Back to the Sender

Police fire teargas

Police fire teargas

Patrick Sikana

Patrick Sikana

By Patrick Sikana

I stood at the corner of Cairo Chemist, almost welding myself to the wall. The pungent smell from the admixture of methylated spirit and other drugs almost chocking the little strength left in me. I timidly peeped to see if the military tanker had moved. It was still there. Right at that intersection of Cairo road and Church road, it’s long deadly snout pointing towards the fly-over bridge. The whole of Cairo road was deserted, not a single soul in sight, a breeze blew loose leaflets down the vacant streets. Nearby, the Post Office stood ghostly, riddled with bullet holes. A spectral caricutre of it’s former glory.
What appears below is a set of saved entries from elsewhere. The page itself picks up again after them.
/-- **Powers**: `f ∈ M_{k/2}(N, χ)` ⟹ `fⁿ ∈ M_{nk/2}(N, χⁿ)`. [cite: Shimura1973HalfIntegral, §1] -/
theorem pow_mem_halfIntModularForms {k : ℕ} {χ : DirichletCharacter ℂ N} {f : ℍ → ℂ}
    (hf : f ∈ halfIntModularForms k N χ) (n : ℕ) :
    f ^ n ∈ halfIntModularForms (n * k) N (χ ^ n) := by
  induction n with
  | zero => simpa using (one_mem_halfIntModularForms_zero (N := N))
  | succ n ih =>
    rw [pow_succ, pow_succ, Nat.succ_mul]
    exact mul_mem_halfIntModularForms ih hf

/-- **Change of level in the automorphy**: theta-automorphy of level `N` and character `χ` implies
theta-automorphy of level `N'` and character `χ` regarded modulo `N'`, for `N ∣ N'`
(`Γ₀(N') ≤ Γ₀(N)`, the tree's `gamma0_le_gamma0_of_dvd`; `χ↑(d) = χ(d)` at the unit `d`). [folklore] -/
theorem isThetaAutomorphic_changeLevel {k N N' : ℕ} (h : N ∣ N') {χ : DirichletCharacter ℂ N}
    {f : ℍ → ℂ} (hf : IsThetaAutomorphic k N χ f) :
    IsThetaAutomorphic k N' (DirichletCharacter.changeLevel h χ) f := by
  intro γ hγ z
  have hγN : γ ∈ Gamma0 N := gamma0_le_gamma0_of_dvd h hγ
  rw [hf γ hγN z]
  congr 2
  obtain ⟨u, hu⟩ := isUnit_d_of_mem_Gamma0 hγ
  rw [← hu, DirichletCharacter.changeLevel_eq_cast_of_dvd χ h u, hu, ZMod.cast_intCast h]

/-- **`M_{k/2}(N, χ) ⊆ M_{k/2}(N', χ↑)`** for `N ∣ N'` (the cusp condition does not see the level).
[cite: Shimura1973HalfIntegral, §1] -/
theorem mem_halfIntModularForms_of_dvd {k N N' : ℕ} (h : N ∣ N') {χ : DirichletCharacter ℂ N}
    {f : ℍ → ℂ} (hf : f ∈ halfIntModularForms k N χ) :
    f ∈ halfIntModularForms k N' (DirichletCharacter.changeLevel h χ) :=
  ⟨hf.1, isThetaAutomorphic_changeLevel h hf.2.1, hf.2.2⟩

/-! ## §2 Even index `2k`: genuine weight-`k` automorphy and the weight-`k` cusp condition -/

/-- `j(γ, z)^{2k} = (χ₋₄(d) (cz + d))^k` (from `j(γ,z)² = χ₋₄(d)(cz + d)`, `thetaFactor_sq`). [folklore] -/
theorem thetaFactor_pow_two_mul {c d : ℤ} (h : Int.gcd c d = 1) (z : ℍ) (k : ℕ) :
    thetaFactor c d z ^ (2 * k) = ((if d % 4 = 3 then -1 else 1) * ((c : ℂ) * z + d)) ^ k := by
  rw [pow_mul, thetaFactor_sq h z]

/-- **Weight-`k` automorphy from theta-automorphy of index `2k`** (Shimura 1973 §1:
`M_{2k/2}(N, χ) = M_k(Γ₀(N), χ χ₋₄^k)`): for `F ∈ M_{2k/2}(N, χ)`, `4 ∣ N`, `γ = (a b; c d) ∈ Γ₀(N)`,
`F(γz) = χ(d) · χ₋₄(d)^k · (cz + d)^k · F(z)`. [cite: Shimura1973HalfIntegral, §1] -/
theorem apply_smul_eq_of_mem_even (hN : 4 ∣ N) {k : ℕ} {χ : DirichletCharacter ℂ N} {F : ℍ → ℂ}
    (hF : F ∈ halfIntModularForms (2 * k) N χ) {γ : SL(2, ℤ)} (hγ : γ ∈ Gamma0 N) (z : ℍ) :
    F (γ • z) = χ ((γ 1 1 : ℤ) : ZMod N) * (if (γ 1 1 : ℤ) % 4 = 3 then -1 else 1) ^ k *
      (((γ 1 0 : ℤ) : ℂ) * z + ((γ 1 1 : ℤ) : ℂ)) ^ k * F z := by
  rw [apply_smul_eq_of_mem hN hF hγ z, autFactor, thetaFactor_pow_two_mul (gcd_c_d_eq_one γ) z k,
    mul_pow]
  ring

/-- `d ≡ 1 (mod 4)` for `γ = (a b; c d) ∈ Γ₁(N)` when `4 ∣ N`. [folklore] -/
theorem entry_mod_four_of_mem_Gamma1 (hN : 4 ∣ N) {γ : SL(2, ℤ)} (hγ : γ ∈ Gamma1 N) :
    (γ 1 1 : ℤ) % 4 = 1 := by
  have h1 := ((Gamma1_mem N γ).mp hγ).2.1
  have hdvd : (N : ℤ) ∣ (γ 1 1 : ℤ) - 1 := by
    rw [← ZMod.intCast_zmod_eq_zero_iff_dvd]
    push_cast
    rw [h1, sub_self]
  have h4 : ((4 : ℕ) : ℤ) ∣ (γ 1 1 : ℤ) - 1 := (Int.natCast_dvd_natCast.mpr hN).trans hdvd
  omega

/-- `χ(d) = 1` for `γ = (a b; c d) ∈ Γ₁(N)` (`d ≡ 1 (mod N)`). [folklore] -/
theorem chi_apply_eq_one_of_mem_Gamma1 (χ : DirichletCharacter ℂ N) {γ : SL(2, ℤ)}
    (hγ : γ ∈ Gamma1 N) : χ ((γ 1 1 : ℤ) : ZMod N) = 1 := by
  rw [((Gamma1_mem N γ).mp hγ).2.1, map_one]

/-- **On `Γ₁(N)` the character and the sign disappear**: for `F ∈ M_{2k/2}(N, χ)`, `4 ∣ N`,
`γ = (a b; c d) ∈ Γ₁(N)`: `F(γz) = (cz + d)^k F(z)`. [cite: Shimura1973HalfIntegral, §1] -/
theorem apply_smul_eq_of_mem_even_Gamma1 (hN : 4 ∣ N) {k : ℕ} {χ : DirichletCharacter ℂ N}
    {F : ℍ → ℂ} (hF : F ∈ halfIntModularForms (2 * k) N χ) {γ : SL(2, ℤ)} (hγ : γ ∈ Gamma1 N)
    (z : ℍ) : F (γ • z) = (((γ 1 0 : ℤ) : ℂ) * z + ((γ 1 1 : ℤ) : ℂ)) ^ k * F z := by
  rw [apply_smul_eq_of_mem_even hN hF (Gamma1_in_Gamma0 N hγ) z, chi_apply_eq_one_of_mem_Gamma1 χ hγ,
    entry_mod_four_of_mem_Gamma1 hN hγ]
  norm_num

/-- **Weight-`k` slash-invariance under `Γ₁(N)`** of members of `M_{2k/2}(N, χ)`, `4 ∣ N`.
[cite: Shimura1973HalfIntegral, §1] -/
theorem slash_eq_of_mem_even_Gamma1 (hN : 4 ∣ N) {k : ℕ} {χ : DirichletCharacter ℂ N}
    {F : ℍ → ℂ} (hF : F ∈ halfIntModularForms (2 * k) N χ) {γ : SL(2, ℤ)} (hγ : γ ∈ Gamma1 N) :
    F ∣[(k : ℤ)] (γ : GL (Fin 2) ℝ) = F := by
  rw [← ModularForm.SL_slash]
  funext z
  rw [ModularForm.slash_action_eq'_iff, apply_smul_eq_of_mem_even_Gamma1 hN hF hγ z, zpow_natCast]

/-- `|(F |ₖ g)(z)|² = |slashSq (2k) F g (z)|` for `g ∈ SL₂(ℤ)`. [folklore] -/
theorem norm_slash_sq_eq (k : ℕ) (F : ℍ → ℂ) (g : SL(2, ℤ)) (z : ℍ) :
    ‖(F ∣[(k : ℤ)] (g : GL (Fin 2) ℝ)) z‖ ^ 2 = ‖slashSq (2 * k) F g z‖ := by
  rw [← ModularForm.SL_slash, ModularForm.SL_slash_apply, slashSq, norm_mul, norm_div, norm_pow,
    norm_pow, norm_zpow, mul_pow, zpow_neg, zpow_natCast, inv_pow, ← pow_mul, mul_comm k 2,
    div_eq_mul_inv]

/-- **The weight-`k` cusp condition** for members of `M_{2k/2}(N, χ)`: `F |ₖ g` is bounded at `i∞` for
every `g ∈ SL₂(ℤ)` (square root of the bound for `slashSq (2k) F g`). [cite: Shimura1973HalfIntegral, §1] -/
theorem isBoundedAtImInfty_slash_of_mem_even {k : ℕ} {χ : DirichletCharacter ℂ N} {F : ℍ → ℂ}
    (hF : F ∈ halfIntModularForms (2 * k) N χ) (g : SL(2, ℤ)) :
    IsBoundedAtImInfty (F ∣[(k : ℤ)] (g : GL (Fin 2) ℝ)) := by
  have h := hF.2.2 g
  rw [isBoundedAtImInfty_iff] at h ⊢
  obtain ⟨M, A, hM⟩ := h
  refine ⟨Real.sqrt M, A, fun z hz ↦ ?_⟩
  have h2 : ‖(F ∣[(k : ℤ)] (g : GL (Fin 2) ℝ)) z‖ ^ 2 ≤ M := by
    rw [norm_slash_sq_eq]; exact hM z hz
  calc ‖(F ∣[(k : ℤ)] (g : GL (Fin 2) ℝ)) z‖
      = Real.sqrt (‖(F ∣[(k : ℤ)] (g : GL (Fin 2) ℝ)) z‖ ^ 2) := (Real.sqrt_sq (norm_nonneg _)).symm
    _ ≤ Real.sqrt M := Real.sqrt_le_sqrt h2
import Summits.Schanuel.Schanuel.Theorems.RoyCriterionNguyenRoySmallValueTranslatesStubConcentratedCloses
import Summits.Schanuel.Schanuel.Theorems.RoyCriterionNguyenRoySmallValueTranslatesStubDegLowerBound
import Summits.Schanuel.Schanuel.Theorems.RoyCriterionNguyenRoySmallValueTranslatesStubCase2Free
import Summits.Schanuel.Schanuel.Theorems.RoyCriterionNguyenRoySmallValueTranslatesStubExponents
import HarnessLib

/-!
# Route `RoyCriterion`, crux `NguyenRoySmallValueTranslates` (stmt-Schanuel-1051), line `Sketch`
# — stub `stub_abstractSharp` (the lead's integration stub)

Registered stub E of the skeleton of line `Sketch` for the crux
`Summit.Schanuel.Schanuel.Theses.RoyCriterion.NguyenRoySmallValueTranslates`: **§6 of Nguyen–Roy
2016, sharpened, in abstract form** — an `NguyenRoy.EndgameData σ β ν` whose classes are aperiodic
(`hnoper`: no point of a class with at least two points has a non-zero translate in the class)
cannot exist for `1 < σ < 3/2`, `β > σ + 1` and `ν > 2 + β − σ + (σ−1)(3−2σ)/(1+2β−σ)` (the
printed threshold has `2+β−2σ` in the denominator).

Proof (composition of the four abstract stubs, all landed): by stub A (`stub_concentratedCloses`)
no large level is concentrated; at a non-concentrated level Corollary 16 and stub B
(`stub_degLowerBound`) give `deg(Z_D)² ≥ (κ/8) D^{ν+σ−1−β}` (`ncBound_eventually`); the auxiliary
level `D*` of (6.1) for the good translate `Z̃_D` of Proposition 17 is in the regime of the printed
proof (`regime`, copied from `EndgameData.false_of_constraints`), where stub C (`stub_case2Free`)
gives `(κ/16)(D*)^σ D^{ν−2} deg ≤ D* h(Z̃_D) ≤ 2B₁₄ (D*)^{2+β−σ}` and `(D*)^{σ−1} ≤ (8/κ)D^{1+β−ν}`;
stub D (`stub_exponents`) shows these three inequalities are incompatible for `D` large. No Case 1
is needed: the non-concentration degree bound replaces the Case-2 hypothesis of the printed proof.

## References

* [NguyenRoy2016] N. A. V. Nguyen, D. Roy, IJNT 12 (2016) 1273–1293 = arXiv:1412.5163, §6,
  Propositions 14, 17, Corollary 16.
-/

-- `Summit.Schanuel.Schanuel.…` is the mandated layout of this single-problem summit (CONVENTIONS §1).
set_option linter.dupNamespace false
import Mathlib

/-!
# The `3T+2H` vertex star is impossible

Worker lemma `stub_kill3T2H` of the crux `GappedShellCensus.ShellTrichotomy` (line `Sketch`,
census half).

The census half of the crux abstracts the fan triangulation of a radially projected `12`-point
shell into finite data: a bond graph `bond` on `Fin 12`, a family `tri` of fan triangles
(`3`-sets of labels) and fan angles `ang S v ≥ 0`, vanishing when `v ∉ S` and summing to `2π`
around every label `v`.  Two corner bounds are available: a corner of a *bond triangle* (all
pairs bonded) is `≤ arccos (1/4)` (`tCorner`), and a *half-quad corner* at `v` of a triangle
`{v, a, x}` with `v a`, `a x` bonded but `v x` not bonded is `≤ arccos (807/2000)` (`hCorner`).

`stub_kill3T2H` kills the `3T+2H` star: a label `v` whose star consists of the three bond
triangles `{v,a,b}`, `{v,b,c}`, `{v,c,d}` together with the two halves `{v,d,x}`, `{v,a,x}` of
the quad `v d x a` cut by its non-bond diagonal `v x` cannot exist, because
`2π = Σ_{S ∈ tri} ang S v = Σ_{S ∋ v} ang S v ≤ 3·arccos(1/4) + 2·arccos(807/2000) < 2π`
(numerically `3.9543 + 2.3110 = 6.2653 < 6.2832`).

The numerical inequality is proved exactly: with `a = arccos (1/4)` and `b = arccos (807/2000)`,
`cos (3a) = 4cos³a − 3cos a = −11/16` and `cos (2b) = 2cos²b − 1 = −1348751/2000000`; both
`2π − 3a` and `2b` lie in `[0, π]`, where `cos` is strictly decreasing, and
`−11/16 < −1348751/2000000`, whence `2b < 2π − 3a`.
-/

noncomputable section

namespace Summit.AtomisticToContinuum.Crystallization.Theorems

open Real

/-- `π/3 < arccos (1/4) < π/2`. -/
private theorem kill3T2H_arccos_quarter_bounds :
    π / 3 < arccos (1 / 4) ∧ arccos (1 / 4) < π / 2 := by
  constructor
  · rw [← arccos_cos (x := π / 3) (by positivity) (by linarith [pi_pos]), cos_pi_div_three]
    exact arccos_lt_arccos (by norm_num) (by norm_num) (by norm_num)
  · rw [← arccos_zero]
    exact arccos_lt_arccos (by norm_num) (by norm_num) (by norm_num)

/-- `π/3 < arccos (807/2000) < π/2`. -/
private theorem kill3T2H_arccos_807_bounds :
    π / 3 < arccos (807 / 2000) ∧ arccos (807 / 2000) < π / 2 := by
  constructor
  · rw [← arccos_cos (x := π / 3) (by positivity) (by linarith [pi_pos]), cos_pi_div_three]
    exact arccos_lt_arccos (by norm_num) (by norm_num) (by norm_num)
  · rw [← arccos_zero]
    exact arccos_lt_arccos (by norm_num) (by norm_num) (by norm_num)

/-- `cos (3 · arccos (1/4)) = −11/16`. -/
private theorem kill3T2H_cos_three_arccos_quarter : cos (3 * arccos (1 / 4)) = -11 / 16 := by
  rw [cos_three_mul, cos_arccos (by norm_num) (by norm_num)]
  norm_num

/-- `cos (2 · arccos (807/2000)) = −1348751/2000000`. -/
private theorem kill3T2H_cos_two_arccos_807 :
    cos (2 * arccos (807 / 2000)) = -1348751 / 2000000 := by
  rw [cos_two_mul, cos_arccos (by norm_num) (by norm_num)]
  norm_num

/-- **The `3T+2H` angle budget fails:** `3·arccos(1/4) + 2·arccos(807/2000) < 2π`
(numerically `3.9543 + 2.3110 = 6.2653 < 6.2832`). -/
private theorem kill3T2H_budget :
    3 * arccos (1 / 4) + 2 * arccos (807 / 2000) < 2 * π := by
  obtain ⟨ha1, ha2⟩ := kill3T2H_arccos_quarter_bounds
  obtain ⟨hb1, hb2⟩ := kill3T2H_arccos_807_bounds
  set a := arccos (1 / 4) with ha
  set b := arccos (807 / 2000) with hb
  -- `2π − 3a` and `2b` both lie in `[0, π]`
  have hx0 : 0 ≤ 2 * π - 3 * a := by linarith
  have hxπ : 2 * π - 3 * a ≤ π := by linarith
  have hy0 : 0 ≤ 2 * b := by linarith [pi_pos]
  have hyπ : 2 * b ≤ π := by linarith
  -- `cos (2π − 3a) = cos (3a) = −11/16 < cos (2b)`
  have hcx : cos (2 * π - 3 * a) = -11 / 16 := by
    rw [cos_sub, cos_two_pi, sin_two_pi, kill3T2H_cos_three_arccos_quarter]; ring
  have hcy : cos (2 * b) = -1348751 / 2000000 := kill3T2H_cos_two_arccos_807
  have hlt : cos (2 * π - 3 * a) < cos (2 * b) := by rw [hcx, hcy]; norm_num
  -- `cos` is strictly decreasing on `[0, π]`, hence `2b < 2π − 3a`
  have key : 2 * b < 2 * π - 3 * a := by
    by_contra h
    push Not at h
    have := Real.strictAntiOn_cos.antitoneOn (Set.mem_Icc.2 ⟨hx0, hxπ⟩)
      (Set.mem_Icc.2 ⟨hy0, hyπ⟩) h
    linarith
  linarith

/-- Summing a nonnegative function over `insert p s` gives at most `f p` plus the sum over `s`;
no freshness of `p` is needed. -/
private theorem kill3T2H_sum_insert_le {ι : Type*} [DecidableEq ι] (f : ι → ℝ)
    (hf : ∀ i, 0 ≤ f i) (p : ι) (s : Finset ι) :
    ∑ i ∈ insert p s, f i ≤ f p + ∑ i ∈ s, f i := by
  by_cases hp : p ∈ s
  · rw [Finset.insert_eq_of_mem hp]
    linarith [hf p]
  · rw [Finset.sum_insert hp]

/-- A triangle `{p, q, r}` whose three sides `p q`, `p r`, `q r` are bonds is a bond clique:
any two distinct labels of it are bonded. -/
private theorem kill3T2H_clique (bond : Fin 12 → Fin 12 → Bool)
    (bond_symm : ∀ v w, bond v w = bond w v) (p q r : Fin 12) (hpq : bond p q = true)
    (hpr : bond p r = true) (hqr : bond q r = true) :
    ∀ y ∈ ({p, q, r} : Finset (Fin 12)), ∀ z ∈ ({p, q, r} : Finset (Fin 12)),
      y ≠ z → bond y z = true := by
  intro y hy z hz hyz
  simp only [Finset.mem_insert, Finset.mem_singleton] at hy hz
  rcases hy with rfl | rfl | rfl <;> rcases hz with rfl | rfl | rfl
  all_goals first | exact absurd rfl hyz | assumption | (rw [bond_symm]; assumption)

/-- **`3T+2H` is dead.**  In the abstract census data (`bond`, `tri`, `ang`) of a shell, no
label `v` has as its star the three bond triangles `{v,a,b}`, `{v,b,c}`, `{v,c,d}` together with
the two halves `{v,d,x}`, `{v,a,x}` of the quad `v d x a` cut by the non-bond diagonal `v x`:
the five corners at `v` total at most `3·arccos(1/4) + 2·arccos(807/2000) < 2π`, contradicting
the full angle `Σ_{S ∈ tri} ang S v = 2π`. -/
theorem stub_kill3T2H (bond : Fin 12 → Fin 12 → Bool) (tri : Finset (Finset (Fin 12)))
    (ang : Finset (Fin 12) → Fin 12 → ℝ) (bond_symm : ∀ v w, bond v w = bond w v)
    (ang_nonneg : ∀ S v, 0 ≤ ang S v) (ang_zero : ∀ S v, v ∉ S → ang S v = 0)
    (sum_ang : ∀ v, ∑ S ∈ tri, ang S v = 2 * Real.pi)
    (tCorner : ∀ S ∈ tri, (∀ v ∈ S, ∀ w ∈ S, v ≠ w → bond v w = true) → ∀ v ∈ S, ang S v ≤ Real.arccos (1 / 4))
    (hCorner : ∀ v a x, ({v, a, x} : Finset (Fin 12)) ∈ tri → bond v a = true → bond a x = true →
      bond v x = false → v ≠ x → ang {v, a, x} v ≤ Real.arccos (807 / 2000))
    (v a b c d x : Fin 12)
    (hstar : (tri.filter fun S => v ∈ S) = {{v, a, b}, {v, b, c}, {v, c, d}, {v, d, x}, {v, a, x}})
    (hva : bond v a = true) (hvb : bond v b = true) (hvc : bond v c = true) (hvd : bond v d = true)
    (hab : bond a b = true) (hbc : bond b c = true) (hcd : bond c d = true) (hdx : bond d x = true)
    (hax : bond a x = true) (hvx : bond v x = false) (hvx' : v ≠ x) :
    False := by
  -- the five triangles of the star belong to `tri`
  have hmem : ∀ S ∈ ({{v, a, b}, {v, b, c}, {v, c, d}, {v, d, x}, {v, a, x}} :
      Finset (Finset (Fin 12))), S ∈ tri := by
    intro S hS
    rw [← hstar] at hS
    exact (Finset.mem_filter.mp hS).1
  have mab : ({v, a, b} : Finset (Fin 12)) ∈ tri := hmem _ (by simp)
  have mbc : ({v, b, c} : Finset (Fin 12)) ∈ tri := hmem _ (by simp)
  have mcd : ({v, c, d} : Finset (Fin 12)) ∈ tri := hmem _ (by simp)
  have mdx : ({v, d, x} : Finset (Fin 12)) ∈ tri := hmem _ (by simp)
  have maxx : ({v, a, x} : Finset (Fin 12)) ∈ tri := hmem _ (by simp)
  -- the five corner bounds at `v`: three T-corners and two half-quad corners
  have e1 : ang {v, a, b} v ≤ arccos (1 / 4) :=
    tCorner _ mab (kill3T2H_clique bond bond_symm v a b hva hvb hab) v
      (Finset.mem_insert_self _ _)
  have e2 : ang {v, b, c} v ≤ arccos (1 / 4) :=
    tCorner _ mbc (kill3T2H_clique bond bond_symm v b c hvb hvc hbc) v
      (Finset.mem_insert_self _ _)
  have e3 : ang {v, c, d} v ≤ arccos (1 / 4) :=
    tCorner _ mcd (kill3T2H_clique bond bond_symm v c d hvc hvd hcd) v
      (Finset.mem_insert_self _ _)
  have e4 : ang {v, d, x} v ≤ arccos (807 / 2000) := hCorner v d x mdx hvd hdx hvx hvx'
  have e5 : ang {v, a, x} v ≤ arccos (807 / 2000) := hCorner v a x maxx hva hax hvx hvx'
  -- the full angle `2π` at `v` is carried by the star of `v`
  have hsum : ∑ S ∈ tri.filter (fun S => v ∈ S), ang S v = 2 * π := by
    rw [Finset.sum_filter_of_ne, sum_ang]
    intro S _ hne
    by_contra h
    exact hne (ang_zero S v h)
  rw [hstar] at hsum
  -- bound the sum over the five-element literal by the sum of the five values
  -- (no distinctness of the five triangles is needed, only `ang ≥ 0`)
  have key : ∀ (p : Finset (Fin 12)) (s : Finset (Finset (Fin 12))),
      ∑ S ∈ insert p s, ang S v ≤ ang p v + ∑ S ∈ s, ang S v := fun p s =>
    kill3T2H_sum_insert_le (fun S => ang S v) (fun S => ang_nonneg S v) p s
  have h1 := key {v, a, b} {{v, b, c}, {v, c, d}, {v, d, x}, {v, a, x}}
  have h2 := key {v, b, c} {{v, c, d}, {v, d, x}, {v, a, x}}
  have h3 := key {v, c, d} {{v, d, x}, {v, a, x}}
  have h4 := key {v, d, x} {{v, a, x}}
  have h5 : ∑ S ∈ ({{v, a, x}} : Finset (Finset (Fin 12))), ang S v = ang {v, a, x} v := by
    rw [Finset.sum_singleton]
  have hnum := kill3T2H_budget
  linarith

end Summit.AtomisticToContinuum.Crystallization.Theorems

end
I stepped into Chiparamba road, heading towards the town centre market. There were stones on the road and all sorts of debris; shoes, spent teargas canisters, handbags, lip gloss and Brazillian hair rolled over towards drainages, an open notebook facing down, a teddy bear with a ripped neck in a pot hole, mobile phones that had been trampled on, broken spectacles, a child’s lone black shoe, bicycles felled on their sides, napping in this ensued melee, hats, a novel by James Hardley Chase with the back cover torn off, and plastic water bottles everywhere.

On Chachacha road there were cars parked with windscreens caved in, some with doors swung open as if waiting for a dignitary to walk out of a building. No dignitary came. No dignitary will come. The buildings were hollow with emptiness, broken windows, naked mannequins, their clothes stolen from their unresisting stiff plastic limbs. When I looked up, over the skyline towards Kanyama compound, black smoke bellowed into the sky. If you listened keenly you could hear a faint scream, like the sound of a strange bird. A helicopter whirred away in the horizon.

The air was rent with burnt rubber and fear and desolation. FINDECO house, now a mockery of development, towered out, hunched in this emptiness. Our Parliament – the theater of comedy – sat silent. At the junction of Parliament road and the Great East road, a few guys in military fatigue leaned on their cars smoking cigarettes and laughing at a joke.

The entrance of the Pamodzi Hotel was bare of that tall elegant doorman who stands there in uniform, he would not be bowing to anyone. If you walked into the foyer you’d be met by broken glass and a bunch of lone suitcases that would never connect with their owners. Up, on Haile Selassie avenue, a half drunk bottle of red wine sat on the counter of the bar at The Intercontinental. At ZNBC, the national anthem was on repeat on all channels. At the gate, military guys stood guard, wielding their assault rifles. Traffic lights at the junction of Thabo Mbeki and Alick Nkhata endlessly blinked amber.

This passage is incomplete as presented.